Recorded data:

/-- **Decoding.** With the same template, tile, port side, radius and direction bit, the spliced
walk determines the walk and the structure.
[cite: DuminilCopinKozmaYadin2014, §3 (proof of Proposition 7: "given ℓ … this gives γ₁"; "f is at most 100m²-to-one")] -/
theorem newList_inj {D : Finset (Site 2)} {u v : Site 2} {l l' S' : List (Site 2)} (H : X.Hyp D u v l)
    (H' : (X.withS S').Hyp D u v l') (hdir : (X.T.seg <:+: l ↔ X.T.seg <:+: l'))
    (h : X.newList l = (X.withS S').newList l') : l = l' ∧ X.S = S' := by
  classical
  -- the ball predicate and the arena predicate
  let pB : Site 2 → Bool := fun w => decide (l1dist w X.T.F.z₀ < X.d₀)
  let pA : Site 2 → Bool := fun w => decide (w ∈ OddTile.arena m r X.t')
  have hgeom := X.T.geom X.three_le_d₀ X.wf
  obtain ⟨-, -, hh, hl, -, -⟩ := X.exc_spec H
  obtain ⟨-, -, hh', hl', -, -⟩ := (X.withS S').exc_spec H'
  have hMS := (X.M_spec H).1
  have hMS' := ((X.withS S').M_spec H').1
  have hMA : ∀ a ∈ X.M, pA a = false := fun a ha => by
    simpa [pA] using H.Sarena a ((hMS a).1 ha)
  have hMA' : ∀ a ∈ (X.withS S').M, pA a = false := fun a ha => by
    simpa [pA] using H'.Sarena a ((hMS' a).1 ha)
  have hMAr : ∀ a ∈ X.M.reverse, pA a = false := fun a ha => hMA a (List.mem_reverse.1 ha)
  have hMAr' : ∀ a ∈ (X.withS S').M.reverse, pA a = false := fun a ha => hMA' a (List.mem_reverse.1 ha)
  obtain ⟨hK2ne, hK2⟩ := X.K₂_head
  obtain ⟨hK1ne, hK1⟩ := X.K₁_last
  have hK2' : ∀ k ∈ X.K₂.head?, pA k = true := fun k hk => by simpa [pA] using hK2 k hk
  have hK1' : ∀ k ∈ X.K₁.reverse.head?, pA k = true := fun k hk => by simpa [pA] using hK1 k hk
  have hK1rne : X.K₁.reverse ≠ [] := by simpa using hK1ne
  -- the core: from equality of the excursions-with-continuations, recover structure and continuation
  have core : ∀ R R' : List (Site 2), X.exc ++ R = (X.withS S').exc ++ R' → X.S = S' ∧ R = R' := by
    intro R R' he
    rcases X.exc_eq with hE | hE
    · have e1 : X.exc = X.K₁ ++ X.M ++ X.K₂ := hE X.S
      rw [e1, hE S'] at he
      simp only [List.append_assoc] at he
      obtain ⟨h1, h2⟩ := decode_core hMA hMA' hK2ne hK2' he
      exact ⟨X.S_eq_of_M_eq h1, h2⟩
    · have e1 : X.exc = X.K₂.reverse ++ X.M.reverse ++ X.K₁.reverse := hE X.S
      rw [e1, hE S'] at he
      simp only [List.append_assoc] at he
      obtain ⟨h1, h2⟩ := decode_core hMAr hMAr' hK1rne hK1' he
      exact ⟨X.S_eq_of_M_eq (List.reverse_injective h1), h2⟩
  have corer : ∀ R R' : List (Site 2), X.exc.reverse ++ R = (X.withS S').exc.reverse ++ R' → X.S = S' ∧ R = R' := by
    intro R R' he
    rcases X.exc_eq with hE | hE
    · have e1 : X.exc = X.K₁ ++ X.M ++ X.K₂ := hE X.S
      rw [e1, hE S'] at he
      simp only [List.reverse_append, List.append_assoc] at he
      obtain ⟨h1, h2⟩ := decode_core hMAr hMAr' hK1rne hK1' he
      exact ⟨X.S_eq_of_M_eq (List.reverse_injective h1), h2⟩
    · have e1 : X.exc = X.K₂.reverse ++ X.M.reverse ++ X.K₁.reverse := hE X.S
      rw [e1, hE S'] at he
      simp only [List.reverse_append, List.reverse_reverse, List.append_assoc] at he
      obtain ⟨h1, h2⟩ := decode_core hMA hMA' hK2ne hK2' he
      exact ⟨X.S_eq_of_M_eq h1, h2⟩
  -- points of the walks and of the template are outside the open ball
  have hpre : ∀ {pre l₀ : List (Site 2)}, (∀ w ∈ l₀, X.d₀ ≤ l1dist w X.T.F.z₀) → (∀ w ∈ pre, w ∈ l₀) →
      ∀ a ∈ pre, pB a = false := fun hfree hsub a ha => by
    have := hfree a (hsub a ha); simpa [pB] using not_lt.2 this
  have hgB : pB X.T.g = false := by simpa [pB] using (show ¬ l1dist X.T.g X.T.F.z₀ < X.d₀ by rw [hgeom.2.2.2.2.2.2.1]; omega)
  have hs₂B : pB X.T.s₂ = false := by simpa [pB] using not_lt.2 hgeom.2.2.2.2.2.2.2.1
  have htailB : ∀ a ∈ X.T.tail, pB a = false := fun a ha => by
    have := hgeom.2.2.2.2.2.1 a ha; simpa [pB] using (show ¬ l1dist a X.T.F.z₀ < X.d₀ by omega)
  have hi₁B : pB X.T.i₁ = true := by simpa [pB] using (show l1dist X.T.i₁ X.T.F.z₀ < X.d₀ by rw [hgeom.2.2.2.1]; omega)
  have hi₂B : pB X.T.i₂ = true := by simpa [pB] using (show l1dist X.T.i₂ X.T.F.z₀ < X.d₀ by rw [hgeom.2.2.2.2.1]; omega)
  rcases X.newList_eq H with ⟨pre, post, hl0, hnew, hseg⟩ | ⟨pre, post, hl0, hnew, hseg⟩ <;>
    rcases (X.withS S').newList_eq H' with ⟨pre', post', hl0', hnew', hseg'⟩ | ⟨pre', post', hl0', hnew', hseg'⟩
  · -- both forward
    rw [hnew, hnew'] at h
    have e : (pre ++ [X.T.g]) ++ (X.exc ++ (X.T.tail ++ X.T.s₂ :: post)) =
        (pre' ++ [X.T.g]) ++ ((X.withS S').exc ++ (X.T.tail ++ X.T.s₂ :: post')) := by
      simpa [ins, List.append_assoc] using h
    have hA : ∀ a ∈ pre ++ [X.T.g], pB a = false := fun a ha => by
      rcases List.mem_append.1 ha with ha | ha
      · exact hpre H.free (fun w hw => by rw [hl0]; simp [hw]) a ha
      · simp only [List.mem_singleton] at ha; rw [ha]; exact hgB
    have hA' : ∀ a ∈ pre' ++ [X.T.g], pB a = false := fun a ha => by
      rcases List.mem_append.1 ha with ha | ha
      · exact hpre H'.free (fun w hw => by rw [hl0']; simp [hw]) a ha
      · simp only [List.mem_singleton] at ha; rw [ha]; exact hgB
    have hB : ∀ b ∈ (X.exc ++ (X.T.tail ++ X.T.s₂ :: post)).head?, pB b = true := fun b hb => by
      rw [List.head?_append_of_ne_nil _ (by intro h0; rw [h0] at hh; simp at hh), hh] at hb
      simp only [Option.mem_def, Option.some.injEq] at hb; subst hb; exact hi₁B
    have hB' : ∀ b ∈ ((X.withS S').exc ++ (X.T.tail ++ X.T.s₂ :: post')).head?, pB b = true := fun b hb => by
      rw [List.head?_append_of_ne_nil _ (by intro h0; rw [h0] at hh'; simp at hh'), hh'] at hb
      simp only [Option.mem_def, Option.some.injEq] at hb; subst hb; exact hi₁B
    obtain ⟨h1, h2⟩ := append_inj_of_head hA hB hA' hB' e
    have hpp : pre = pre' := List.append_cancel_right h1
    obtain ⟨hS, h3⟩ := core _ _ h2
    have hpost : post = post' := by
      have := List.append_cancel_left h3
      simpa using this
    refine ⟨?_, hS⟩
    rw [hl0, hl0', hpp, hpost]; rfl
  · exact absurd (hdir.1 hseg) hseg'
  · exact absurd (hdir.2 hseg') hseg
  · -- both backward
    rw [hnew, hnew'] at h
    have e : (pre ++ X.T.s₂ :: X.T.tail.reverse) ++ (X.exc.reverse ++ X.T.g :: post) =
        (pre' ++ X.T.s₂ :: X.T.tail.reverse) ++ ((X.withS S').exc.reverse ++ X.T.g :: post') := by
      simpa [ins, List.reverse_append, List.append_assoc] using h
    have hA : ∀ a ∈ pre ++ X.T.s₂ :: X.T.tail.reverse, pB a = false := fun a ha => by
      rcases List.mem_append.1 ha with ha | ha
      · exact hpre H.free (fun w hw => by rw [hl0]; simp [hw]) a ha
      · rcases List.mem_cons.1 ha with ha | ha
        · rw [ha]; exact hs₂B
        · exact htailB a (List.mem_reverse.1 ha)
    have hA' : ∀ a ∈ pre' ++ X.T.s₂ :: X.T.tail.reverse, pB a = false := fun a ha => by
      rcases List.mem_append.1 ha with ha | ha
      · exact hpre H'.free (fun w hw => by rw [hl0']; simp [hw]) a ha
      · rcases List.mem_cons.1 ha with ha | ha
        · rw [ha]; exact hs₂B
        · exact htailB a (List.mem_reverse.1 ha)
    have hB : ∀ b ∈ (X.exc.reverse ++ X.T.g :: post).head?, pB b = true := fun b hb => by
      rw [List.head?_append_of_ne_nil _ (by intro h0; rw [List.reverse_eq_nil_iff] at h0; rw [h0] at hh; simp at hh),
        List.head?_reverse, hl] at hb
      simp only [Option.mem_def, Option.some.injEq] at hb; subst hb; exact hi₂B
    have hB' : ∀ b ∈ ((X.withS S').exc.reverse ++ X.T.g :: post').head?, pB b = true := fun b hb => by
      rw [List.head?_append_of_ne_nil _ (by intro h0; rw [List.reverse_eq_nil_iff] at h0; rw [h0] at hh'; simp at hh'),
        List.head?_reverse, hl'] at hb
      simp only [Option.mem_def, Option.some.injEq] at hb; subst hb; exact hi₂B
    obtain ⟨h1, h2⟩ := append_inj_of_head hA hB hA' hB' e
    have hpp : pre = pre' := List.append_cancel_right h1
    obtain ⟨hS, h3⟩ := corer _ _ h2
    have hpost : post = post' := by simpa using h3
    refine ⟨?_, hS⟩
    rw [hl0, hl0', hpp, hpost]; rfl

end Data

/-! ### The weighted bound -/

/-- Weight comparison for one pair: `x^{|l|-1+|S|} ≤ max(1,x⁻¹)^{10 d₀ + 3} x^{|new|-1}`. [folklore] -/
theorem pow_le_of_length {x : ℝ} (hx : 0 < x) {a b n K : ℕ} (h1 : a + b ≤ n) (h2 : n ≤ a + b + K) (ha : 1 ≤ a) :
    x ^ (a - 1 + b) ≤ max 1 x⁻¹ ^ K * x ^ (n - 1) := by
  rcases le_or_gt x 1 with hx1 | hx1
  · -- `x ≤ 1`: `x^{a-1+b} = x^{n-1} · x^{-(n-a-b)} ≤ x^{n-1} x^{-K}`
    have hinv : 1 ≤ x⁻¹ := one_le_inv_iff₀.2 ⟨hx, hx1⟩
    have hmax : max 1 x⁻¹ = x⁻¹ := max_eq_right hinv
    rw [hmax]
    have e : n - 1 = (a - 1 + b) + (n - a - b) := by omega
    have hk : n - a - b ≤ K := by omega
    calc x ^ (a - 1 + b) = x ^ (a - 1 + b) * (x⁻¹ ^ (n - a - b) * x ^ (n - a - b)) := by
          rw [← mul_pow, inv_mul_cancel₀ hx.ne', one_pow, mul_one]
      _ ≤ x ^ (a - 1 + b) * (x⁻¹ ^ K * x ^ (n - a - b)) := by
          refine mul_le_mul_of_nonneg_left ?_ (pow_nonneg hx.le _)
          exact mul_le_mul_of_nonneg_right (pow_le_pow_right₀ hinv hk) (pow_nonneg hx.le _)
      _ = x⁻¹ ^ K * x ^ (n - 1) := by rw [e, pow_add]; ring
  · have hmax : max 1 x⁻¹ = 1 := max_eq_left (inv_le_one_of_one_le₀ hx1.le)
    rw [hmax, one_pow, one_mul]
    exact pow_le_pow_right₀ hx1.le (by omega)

...

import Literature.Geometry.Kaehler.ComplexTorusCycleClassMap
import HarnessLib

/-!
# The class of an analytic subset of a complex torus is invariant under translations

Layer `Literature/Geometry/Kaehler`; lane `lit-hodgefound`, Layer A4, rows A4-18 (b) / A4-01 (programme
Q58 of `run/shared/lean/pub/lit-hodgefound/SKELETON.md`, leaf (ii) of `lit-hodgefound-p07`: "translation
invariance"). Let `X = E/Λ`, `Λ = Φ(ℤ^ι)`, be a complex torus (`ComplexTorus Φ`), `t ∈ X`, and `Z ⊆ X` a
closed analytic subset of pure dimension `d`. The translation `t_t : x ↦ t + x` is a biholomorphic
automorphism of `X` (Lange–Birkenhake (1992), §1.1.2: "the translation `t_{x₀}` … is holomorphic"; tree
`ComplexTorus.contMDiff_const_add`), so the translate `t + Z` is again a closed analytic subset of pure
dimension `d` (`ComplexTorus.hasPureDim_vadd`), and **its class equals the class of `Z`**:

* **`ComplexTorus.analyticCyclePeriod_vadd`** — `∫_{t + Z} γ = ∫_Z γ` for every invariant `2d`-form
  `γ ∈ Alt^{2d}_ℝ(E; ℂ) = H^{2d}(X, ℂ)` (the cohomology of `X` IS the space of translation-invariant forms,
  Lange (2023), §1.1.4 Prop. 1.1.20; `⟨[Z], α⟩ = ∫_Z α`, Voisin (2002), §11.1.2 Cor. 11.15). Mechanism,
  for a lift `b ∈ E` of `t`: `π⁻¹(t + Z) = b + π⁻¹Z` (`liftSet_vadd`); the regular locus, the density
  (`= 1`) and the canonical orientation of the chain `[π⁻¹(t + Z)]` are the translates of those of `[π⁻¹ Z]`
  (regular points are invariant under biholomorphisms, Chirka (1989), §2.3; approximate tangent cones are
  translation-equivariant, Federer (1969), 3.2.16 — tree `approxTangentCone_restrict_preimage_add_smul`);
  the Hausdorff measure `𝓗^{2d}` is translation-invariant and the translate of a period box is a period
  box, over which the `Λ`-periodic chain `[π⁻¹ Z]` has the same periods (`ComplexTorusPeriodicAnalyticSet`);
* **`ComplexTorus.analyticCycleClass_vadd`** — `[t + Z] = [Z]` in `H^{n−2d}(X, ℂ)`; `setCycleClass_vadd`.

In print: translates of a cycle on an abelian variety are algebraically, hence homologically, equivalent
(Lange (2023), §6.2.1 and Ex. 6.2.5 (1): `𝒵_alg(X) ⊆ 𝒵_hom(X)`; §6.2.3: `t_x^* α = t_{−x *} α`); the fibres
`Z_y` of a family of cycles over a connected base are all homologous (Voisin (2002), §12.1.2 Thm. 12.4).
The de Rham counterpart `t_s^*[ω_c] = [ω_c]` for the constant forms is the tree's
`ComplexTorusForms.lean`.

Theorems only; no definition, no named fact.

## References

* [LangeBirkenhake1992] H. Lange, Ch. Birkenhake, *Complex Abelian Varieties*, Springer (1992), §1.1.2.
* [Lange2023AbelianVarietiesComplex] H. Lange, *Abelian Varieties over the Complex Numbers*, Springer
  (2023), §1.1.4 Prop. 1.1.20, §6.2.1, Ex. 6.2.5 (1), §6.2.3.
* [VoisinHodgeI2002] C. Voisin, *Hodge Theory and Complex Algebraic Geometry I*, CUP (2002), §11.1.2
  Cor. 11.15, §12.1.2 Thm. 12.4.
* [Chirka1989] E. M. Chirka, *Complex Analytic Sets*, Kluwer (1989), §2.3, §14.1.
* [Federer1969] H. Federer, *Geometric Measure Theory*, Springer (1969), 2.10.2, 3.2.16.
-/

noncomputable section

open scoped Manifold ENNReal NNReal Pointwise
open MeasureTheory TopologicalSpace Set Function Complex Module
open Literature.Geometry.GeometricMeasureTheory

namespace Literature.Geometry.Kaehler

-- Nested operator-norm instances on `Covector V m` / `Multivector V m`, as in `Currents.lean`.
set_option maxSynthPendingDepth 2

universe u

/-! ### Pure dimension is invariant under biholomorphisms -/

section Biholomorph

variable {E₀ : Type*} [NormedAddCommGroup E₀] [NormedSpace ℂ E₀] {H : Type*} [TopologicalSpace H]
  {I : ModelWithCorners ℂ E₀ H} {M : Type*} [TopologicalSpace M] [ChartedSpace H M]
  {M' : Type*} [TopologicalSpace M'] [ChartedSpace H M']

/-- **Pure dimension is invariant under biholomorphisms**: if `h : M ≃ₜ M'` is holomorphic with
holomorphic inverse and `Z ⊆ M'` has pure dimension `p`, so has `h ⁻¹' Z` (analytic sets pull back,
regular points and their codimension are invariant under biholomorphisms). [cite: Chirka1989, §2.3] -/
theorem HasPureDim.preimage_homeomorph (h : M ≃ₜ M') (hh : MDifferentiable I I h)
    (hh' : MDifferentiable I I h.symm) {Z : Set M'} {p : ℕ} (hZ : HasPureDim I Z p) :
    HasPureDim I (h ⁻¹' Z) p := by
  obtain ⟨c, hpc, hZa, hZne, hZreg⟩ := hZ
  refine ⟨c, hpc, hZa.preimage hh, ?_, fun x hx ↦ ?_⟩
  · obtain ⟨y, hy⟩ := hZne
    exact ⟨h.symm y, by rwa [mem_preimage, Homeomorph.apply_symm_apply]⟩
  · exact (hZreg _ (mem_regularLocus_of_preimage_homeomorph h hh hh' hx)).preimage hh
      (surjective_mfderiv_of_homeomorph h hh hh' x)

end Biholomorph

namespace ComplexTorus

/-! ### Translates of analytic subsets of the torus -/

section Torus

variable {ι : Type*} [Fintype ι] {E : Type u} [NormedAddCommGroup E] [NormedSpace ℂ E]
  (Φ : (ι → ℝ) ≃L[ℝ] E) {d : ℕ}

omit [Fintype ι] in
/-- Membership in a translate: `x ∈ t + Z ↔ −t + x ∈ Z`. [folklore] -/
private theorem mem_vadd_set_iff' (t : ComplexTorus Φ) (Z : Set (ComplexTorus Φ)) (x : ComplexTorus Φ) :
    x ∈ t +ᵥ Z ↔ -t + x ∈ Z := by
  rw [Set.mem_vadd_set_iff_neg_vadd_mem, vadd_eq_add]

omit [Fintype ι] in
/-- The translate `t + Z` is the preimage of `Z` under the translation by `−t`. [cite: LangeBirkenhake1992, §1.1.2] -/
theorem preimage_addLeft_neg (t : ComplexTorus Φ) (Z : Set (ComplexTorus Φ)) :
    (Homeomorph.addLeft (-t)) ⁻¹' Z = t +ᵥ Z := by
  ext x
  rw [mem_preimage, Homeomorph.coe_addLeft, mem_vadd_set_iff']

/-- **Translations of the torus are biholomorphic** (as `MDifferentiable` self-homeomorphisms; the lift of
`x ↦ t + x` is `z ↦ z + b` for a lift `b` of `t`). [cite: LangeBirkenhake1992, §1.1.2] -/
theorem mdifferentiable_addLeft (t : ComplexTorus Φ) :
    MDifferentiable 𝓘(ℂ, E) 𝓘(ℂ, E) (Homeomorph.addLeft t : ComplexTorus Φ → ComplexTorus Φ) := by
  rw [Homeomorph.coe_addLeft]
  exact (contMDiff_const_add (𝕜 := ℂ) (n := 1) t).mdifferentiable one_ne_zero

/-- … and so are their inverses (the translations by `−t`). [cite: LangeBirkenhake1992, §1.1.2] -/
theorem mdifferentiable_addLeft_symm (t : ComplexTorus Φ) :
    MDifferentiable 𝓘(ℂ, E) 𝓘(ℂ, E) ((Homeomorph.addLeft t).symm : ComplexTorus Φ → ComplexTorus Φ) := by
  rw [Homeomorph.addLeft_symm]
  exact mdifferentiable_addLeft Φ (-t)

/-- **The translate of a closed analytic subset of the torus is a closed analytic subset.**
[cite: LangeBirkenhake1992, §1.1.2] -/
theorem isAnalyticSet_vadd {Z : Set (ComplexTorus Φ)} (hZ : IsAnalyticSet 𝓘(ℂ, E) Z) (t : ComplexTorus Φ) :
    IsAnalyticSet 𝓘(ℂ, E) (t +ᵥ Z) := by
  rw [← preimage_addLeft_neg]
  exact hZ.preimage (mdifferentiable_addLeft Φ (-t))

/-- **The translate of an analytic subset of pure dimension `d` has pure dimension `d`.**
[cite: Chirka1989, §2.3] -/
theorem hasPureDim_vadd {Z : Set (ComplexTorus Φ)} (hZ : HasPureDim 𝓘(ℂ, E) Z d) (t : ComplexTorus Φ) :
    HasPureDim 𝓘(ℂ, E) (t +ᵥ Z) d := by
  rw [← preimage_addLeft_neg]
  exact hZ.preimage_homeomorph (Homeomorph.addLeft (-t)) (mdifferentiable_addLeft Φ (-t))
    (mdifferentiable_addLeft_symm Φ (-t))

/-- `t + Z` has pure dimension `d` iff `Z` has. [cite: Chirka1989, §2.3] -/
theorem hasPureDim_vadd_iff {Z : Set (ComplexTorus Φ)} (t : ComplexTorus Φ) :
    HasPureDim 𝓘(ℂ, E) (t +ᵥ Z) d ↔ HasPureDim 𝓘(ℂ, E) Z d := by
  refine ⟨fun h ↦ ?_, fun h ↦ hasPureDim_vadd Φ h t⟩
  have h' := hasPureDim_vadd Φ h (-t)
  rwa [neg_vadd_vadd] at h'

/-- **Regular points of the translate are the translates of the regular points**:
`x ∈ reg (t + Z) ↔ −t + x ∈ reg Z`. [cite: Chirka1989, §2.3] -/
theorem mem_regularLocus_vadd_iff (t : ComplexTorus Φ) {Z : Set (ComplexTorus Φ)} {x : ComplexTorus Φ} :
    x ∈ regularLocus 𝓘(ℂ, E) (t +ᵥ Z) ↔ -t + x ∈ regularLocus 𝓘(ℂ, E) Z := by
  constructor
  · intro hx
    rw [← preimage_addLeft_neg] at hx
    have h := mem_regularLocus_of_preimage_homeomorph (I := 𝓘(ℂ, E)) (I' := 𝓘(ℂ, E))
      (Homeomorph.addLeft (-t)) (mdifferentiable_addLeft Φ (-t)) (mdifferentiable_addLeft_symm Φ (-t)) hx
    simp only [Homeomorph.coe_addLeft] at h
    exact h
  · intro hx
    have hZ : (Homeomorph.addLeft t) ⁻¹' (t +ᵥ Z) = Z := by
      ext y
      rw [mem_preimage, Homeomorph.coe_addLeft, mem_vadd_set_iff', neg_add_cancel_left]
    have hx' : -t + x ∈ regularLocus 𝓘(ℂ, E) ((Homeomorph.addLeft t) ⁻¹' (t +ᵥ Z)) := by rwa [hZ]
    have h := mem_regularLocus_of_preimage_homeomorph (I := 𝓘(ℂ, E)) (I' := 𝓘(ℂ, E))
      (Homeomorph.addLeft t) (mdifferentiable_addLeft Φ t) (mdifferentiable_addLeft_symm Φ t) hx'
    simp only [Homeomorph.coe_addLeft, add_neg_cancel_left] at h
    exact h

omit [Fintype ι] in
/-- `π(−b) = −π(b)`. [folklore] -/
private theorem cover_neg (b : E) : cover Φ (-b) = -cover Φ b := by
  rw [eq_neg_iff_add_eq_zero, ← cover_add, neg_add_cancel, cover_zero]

Task item: What is needed is an exact copy of the lines above, from the one containing "In print: translates" through the one containing "(2002), §12.1.2 Thm. 12.4).", with nothing added.

Response:
In print: translates of a cycle on an abelian variety are algebraically, hence homologically, equivalent
(Lange (2023), §6.2.1 and Ex. 6.2.5 (1): `𝒵_alg(X) ⊆ 𝒵_hom(X)`; §6.2.3: `t_x^* α = t_{−x *} α`); the fibres
`Z_y` of a family of cycles over a connected base are all homologous (Voisin (2002), §12.1.2 Thm. 12.4).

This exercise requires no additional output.